[Data for this task]

/-- **E2′ (gen 8, PROVED).** `G_d(S, Q[U]) = G_d(S, Q)` for `U` invertible modulo `d` (`UV ≡ 1 (mod d)`) and `dS` integral,
`S` symmetric: reindex `L ↦ UL` on `M_{m,n}(ℤ/d)`; the phase only sees `L mod d` (`siegelThetaSeriesTerm_add_smul`, A–Z (4.10)).
C4 uses it with `U, V` from B5 (`UᵀT_ijU = n·T_il`, `UV = n·1`, `n ⊥ c`, `V ↦ n̄V`), `d = |c|`, `S = (a/c)`, `T = (a·sgn c)`. -/
theorem siegelGaussSum_conj {m n : ℕ} {Q : Matrix (Fin m) (Fin m) ℤ} (hQ : Q.IsSymm) (hQe : ∀ i, Even (Q i i))
    {S' : Matrix (Fin n) (Fin n) ℂ} (hS : S'.IsSymm) {d : ℕ} (hd : 0 < d) {T : Matrix (Fin n) (Fin n) ℤ}
    (hdS : (d : ℂ) • S' = T.map ((↑) : ℤ → ℂ)) {U V : Matrix (Fin m) (Fin m) ℤ}
    (hUV : ∀ r s, (d : ℤ) ∣ (U * V - 1) r s) :
    siegelGaussSum (Uᵀ * Q * U) d S' = siegelGaussSum Q d S' := by
  haveI : NeZero d := ⟨hd.ne'⟩
  -- `U`, `V` modulo `d` are mutually inverse
  set Ub : Matrix (Fin m) (Fin m) (ZMod d) := U.map ((↑) : ℤ → ZMod d) with hUb
  set Vb : Matrix (Fin m) (Fin m) (ZMod d) := V.map ((↑) : ℤ → ZMod d) with hVb
  have hUVb : Ub * Vb = 1 := by
    rw [hUb, hVb, ← map_mul_intCast]
    ext r s
    have h := (ZMod.intCast_zmod_eq_zero_iff_dvd ((U * V - 1) r s) d).2 (hUV r s)
    rw [Matrix.sub_apply, Int.cast_sub, sub_eq_zero] at h
    rw [Matrix.map_apply, h, Matrix.one_apply, Matrix.one_apply]
    split_ifs <;> simp
  have hVUb : Vb * Ub = 1 := mul_eq_one_comm.1 hUVb
  -- `Fin d`-indexed sums as `ZMod d`-indexed sums
  have hval : ∀ x : Fin d, ((ZMod.finEquiv d).toEquiv x).val = (x : ℕ) := by
    intro x
    obtain ⟨k, rfl⟩ : ∃ k, d = k + 1 := ⟨d - 1, (Nat.succ_pred_eq_of_pos hd).symm⟩
    rfl
  have hA : ∀ Q' : Matrix (Fin m) (Fin m) ℤ,
      ∑ L : Matrix (Fin m) (Fin n) (Fin d), siegelThetaSeriesTerm Q' S' (L.map fun x => ((x : ℕ) : ℤ)) =
        ∑ X : Matrix (Fin m) (Fin n) (ZMod d), siegelThetaSeriesTerm Q' S' (X.map fun x => ((x.val : ℕ) : ℤ)) := by
    intro Q'
    refine Fintype.sum_equiv (ZMod.finEquiv d).toEquiv.mapMatrix _ _ fun L => ?_
    congr 1
    ext r s
    simp only [Equiv.mapMatrix_apply, Matrix.map_apply]
    exact (congrArg (fun t : ℕ => (t : ℤ)) (hval (L r s))).symm
  -- lift / reduce
  have hrl : ∀ X : Matrix (Fin m) (Fin n) (ZMod d), (X.map fun x => ((x.val : ℕ) : ℤ)).map ((↑) : ℤ → ZMod d) = X := by
    intro X; ext r s; simp [Matrix.map_apply]
  have hper : ∀ M : Matrix (Fin m) (Fin n) ℤ, siegelThetaSeriesTerm Q S' M =
      siegelThetaSeriesTerm Q S' ((M.map ((↑) : ℤ → ZMod d)).map fun x => ((x.val : ℕ) : ℤ)) := by
    intro M
    have hM : M = ((M.map ((↑) : ℤ → ZMod d)).map fun x => ((x.val : ℕ) : ℤ)) + (d : ℤ) • M.map (fun z => z / (d : ℤ)) := by
      ext r s
      simp only [Matrix.add_apply, Matrix.map_apply, Matrix.smul_apply, smul_eq_mul, ZMod.val_intCast]
      rw [mul_comm]
      exact (Int.emod_add_ediv_mul _ _).symm
    have hdS' : (((d : ℕ) : ℤ) : ℂ) • S' = T.map ((↑) : ℤ → ℂ) := by rw [Int.cast_natCast]; exact hdS
    conv_lhs => rw [hM]
    exact siegelThetaSeriesTerm_add_smul hQ hQe hS hdS' _ _
  have hredU : ∀ X : Matrix (Fin m) (Fin n) (ZMod d),
      (U * X.map fun x => ((x.val : ℕ) : ℤ)).map ((↑) : ℤ → ZMod d) = Ub * X := by
    intro X; rw [map_mul_intCast, hrl]
  let e : Matrix (Fin m) (Fin n) (ZMod d) ≃ Matrix (Fin m) (Fin n) (ZMod d) :=
    ⟨fun X => Ub * X, fun X => Vb * X, fun X => by simp only; rw [← Matrix.mul_assoc, hVUb, Matrix.one_mul],
      fun X => by simp only; rw [← Matrix.mul_assoc, hUVb, Matrix.one_mul]⟩
  have he : ∀ X, e X = Ub * X := fun X => rfl
  have hsum : ∑ X : Matrix (Fin m) (Fin n) (ZMod d), siegelThetaSeriesTerm (Uᵀ * Q * U) S' (X.map fun x => ((x.val : ℕ) : ℤ)) =
      ∑ X : Matrix (Fin m) (Fin n) (ZMod d), siegelThetaSeriesTerm Q S' (X.map fun x => ((x.val : ℕ) : ℤ)) := by
    calc ∑ X : Matrix (Fin m) (Fin n) (ZMod d), siegelThetaSeriesTerm (Uᵀ * Q * U) S' (X.map fun x => ((x.val : ℕ) : ℤ))
        = ∑ X : Matrix (Fin m) (Fin n) (ZMod d), siegelThetaSeriesTerm Q S' ((e X).map fun x => ((x.val : ℕ) : ℤ)) := by
          refine Finset.sum_congr rfl fun X _ => ?_
          rw [siegelThetaSeriesTerm_conj, hper (U * _), hredU, he]
      _ = ∑ X : Matrix (Fin m) (Fin n) (ZMod d), siegelThetaSeriesTerm Q S' (X.map fun x => ((x.val : ℕ) : ℤ)) :=
          Fintype.sum_equiv e _ _ fun X => rfl
  rw [siegelGaussSum_def, siegelGaussSum_def]
  exact congrArg (fun z => ((d : ℂ) ^ (m * n))⁻¹ * z) ((hA _).trans (hsum.trans (hA _).symm))
import Summits.HubbardSuperconductivity.HubbardSuperconductivity.Theorems.AnisotropyChordTransferFibre3L2TCell

/-!
# Route `AnisotropyChord` / H0 rotor rung, LEVEL 2 row `N₁`, t-BLOCK `96 ≤ L ≤ 127`: the block cell of the column
# `ν ∈ [0.023044, 0.023505]` and its twelve kernel certificates

The `L2.TCell` (`…Fibre3L2TCell`) of the `ν`-column `[23044, 23505]/10⁶` for the t-block `L ∈ [96, 127]` of the range
`48 ≤ L < 128` (route-lead ruling R1): t-slot `[122383/50000000, 428371/100000000]` (`⌊(2·piLo/127)²⌋`, `⌈(2·piHi/96)²⌉` to `10⁻⁸`),
`T = 429/10⁵ ≥ θ₀²`, window `K = 24`, and the twelve brackets of the normalised named sums
(`θ⁴S₂ ∈ [6.24313, 6.29705]`, …, `θ⁴Tx(1,1) ∈ [4.17342, 4.29288]`;
exact mirror `b1certG.py` of `B1.cellCheck 96` / `B1.txCellCheckG 96`), ★ `tcB096N23044_check` by one kernel `decide`.  The cell
files `…N1RowTa/TbB096N23044C….lean` of this column import it.
Prover seat `hubbard-h0-rotor-p2` g8; helper for piece A = stmt-HubbardSuperconductivity-23918 of rung 19089
(`--supports`, helper class).  Nothing here proves superconductivity in the Hubbard model; one kernel-certified piece of ONE
conditional reduction (the GM₃ ∀L certificate, Level-2 row `N₁`, t-blocks `48 ≤ L < 128`, route-lead ruling R1); the rotor
TARGET as originally worded stays FALSE (g15 verdict).  Mathlib + the tree only; no sorry.  Generated by p2 g8's
scratch/tcells/mkcellT.py (copy in HOME/hubbard-h0-rotor-p2/scratch-g8/).
-/

set_option linter.dupNamespace false
set_option autoImplicit false

namespace Summit.HubbardSuperconductivity.HubbardSuperconductivity.Theorems.AnisotropyChord.Transfer.Fibre3.L2.N1

open Summit.HubbardSuperconductivity.HubbardSuperconductivity.Theorems.AnisotropyChord.Transfer.Fibre3.L2

/-- the block cell of the column `ν ∈ [23044, 23505]/10⁶`, block `96 ≤ L ≤ 127`. -/
def tcB096N23044 : L2.TCell :=
  { L0 := 96,
    L1 := 127,
    tlo := 122383/50000000,
    thi := 428371/100000000,
    n1 := 23044,
    n2 := 23505,
    νd := 1000000,
    Tn := 429,
    Td := 100000,
    D := 1000000,
    bS2 := (1560783/250000, 6297048993/1000000000),
    bS3 := (124207/25000, 4983447117/1000000000),
    bS4 := (585601/125000, 2351392259/500000000),
    bT10 := (76029/20000, 3857892203/1000000000),
    bT11 := (2117541/500000, 4292876203/1000000000),
    bG21 := (2162163/1000000, 542592091/250000000),
    bG12 := (2162163/1000000, 542592091/250000000),
    bG22 := (631841/500000, 1270050861/1000000000),
    bG31 := (1715243/1000000, 1723190861/1000000000),
    bG13 := (1715243/1000000, 1723190861/1000000000),
    bTx10 := (3739307797/1000000000, 3857892203/1000000000),
    bTx11 := (4173417797/1000000000, 4292876203/1000000000) }

/-- ★ the twelve kernel certificates (and the t-slot scales) of the column hold. -/
theorem tcB096N23044_check : tcB096N23044.check = true := by decide +kernel

end Summit.HubbardSuperconductivity.HubbardSuperconductivity.Theorems.AnisotropyChord.Transfer.Fibre3.L2.N1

[/Data for this task]

Exercise objective: The required output is the entries from their opening line through the line holding "intro X; ext r s; simp [Matrix.map_apply]", repeated exactly, with both end lines kept.

Result of the exercise:
/-- **E2′ (gen 8, PROVED).** `G_d(S, Q[U]) = G_d(S, Q)` for `U` invertible modulo `d` (`UV ≡ 1 (mod d)`) and `dS` integral,
`S` symmetric: reindex `L ↦ UL` on `M_{m,n}(ℤ/d)`; the phase only sees `L mod d` (`siegelThetaSeriesTerm_add_smul`, A–Z (4.10)).
C4 uses it with `U, V` from B5 (`UᵀT_ijU = n·T_il`, `UV = n·1`, `n ⊥ c`, `V ↦ n̄V`), `d = |c|`, `S = (a/c)`, `T = (a·sgn c)`. -/
theorem siegelGaussSum_conj {m n : ℕ} {Q : Matrix (Fin m) (Fin m) ℤ} (hQ : Q.IsSymm) (hQe : ∀ i, Even (Q i i))
    {S' : Matrix (Fin n) (Fin n) ℂ} (hS : S'.IsSymm) {d : ℕ} (hd : 0 < d) {T : Matrix (Fin n) (Fin n) ℤ}
    (hdS : (d : ℂ) • S' = T.map ((↑) : ℤ → ℂ)) {U V : Matrix (Fin m) (Fin m) ℤ}
    (hUV : ∀ r s, (d : ℤ) ∣ (U * V - 1) r s) :
    siegelGaussSum (Uᵀ * Q * U) d S' = siegelGaussSum Q d S' := by
  haveI : NeZero d := ⟨hd.ne'⟩
  -- `U`, `V` modulo `d` are mutually inverse
  set Ub : Matrix (Fin m) (Fin m) (ZMod d) := U.map ((↑) : ℤ → ZMod d) with hUb
  set Vb : Matrix (Fin m) (Fin m) (ZMod d) := V.map ((↑) : ℤ → ZMod d) with hVb
  have hUVb : Ub * Vb = 1 := by
    rw [hUb, hVb, ← map_mul_intCast]
    ext r s
    have h := (ZMod.intCast_zmod_eq_zero_iff_dvd ((U * V - 1) r s) d).2 (hUV r s)
    rw [Matrix.sub_apply, Int.cast_sub, sub_eq_zero] at h
    rw [Matrix.map_apply, h, Matrix.one_apply, Matrix.one_apply]
    split_ifs <;> simp
  have hVUb : Vb * Ub = 1 := mul_eq_one_comm.1 hUVb
  -- `Fin d`-indexed sums as `ZMod d`-indexed sums
  have hval : ∀ x : Fin d, ((ZMod.finEquiv d).toEquiv x).val = (x : ℕ) := by
    intro x
    obtain ⟨k, rfl⟩ : ∃ k, d = k + 1 := ⟨d - 1, (Nat.succ_pred_eq_of_pos hd).symm⟩
    rfl
  have hA : ∀ Q' : Matrix (Fin m) (Fin m) ℤ,
      ∑ L : Matrix (Fin m) (Fin n) (Fin d), siegelThetaSeriesTerm Q' S' (L.map fun x => ((x : ℕ) : ℤ)) =
        ∑ X : Matrix (Fin m) (Fin n) (ZMod d), siegelThetaSeriesTerm Q' S' (X.map fun x => ((x.val : ℕ) : ℤ)) := by
    intro Q'
    refine Fintype.sum_equiv (ZMod.finEquiv d).toEquiv.mapMatrix _ _ fun L => ?_
    congr 1
    ext r s
    simp only [Equiv.mapMatrix_apply, Matrix.map_apply]
    exact (congrArg (fun t : ℕ => (t : ℤ)) (hval (L r s))).symm
  -- lift / reduce
  have hrl : ∀ X : Matrix (Fin m) (Fin n) (ZMod d), (X.map fun x => ((x.val : ℕ) : ℤ)).map ((↑) : ℤ → ZMod d) = X := by
    intro X; ext r s; simp [Matrix.map_apply]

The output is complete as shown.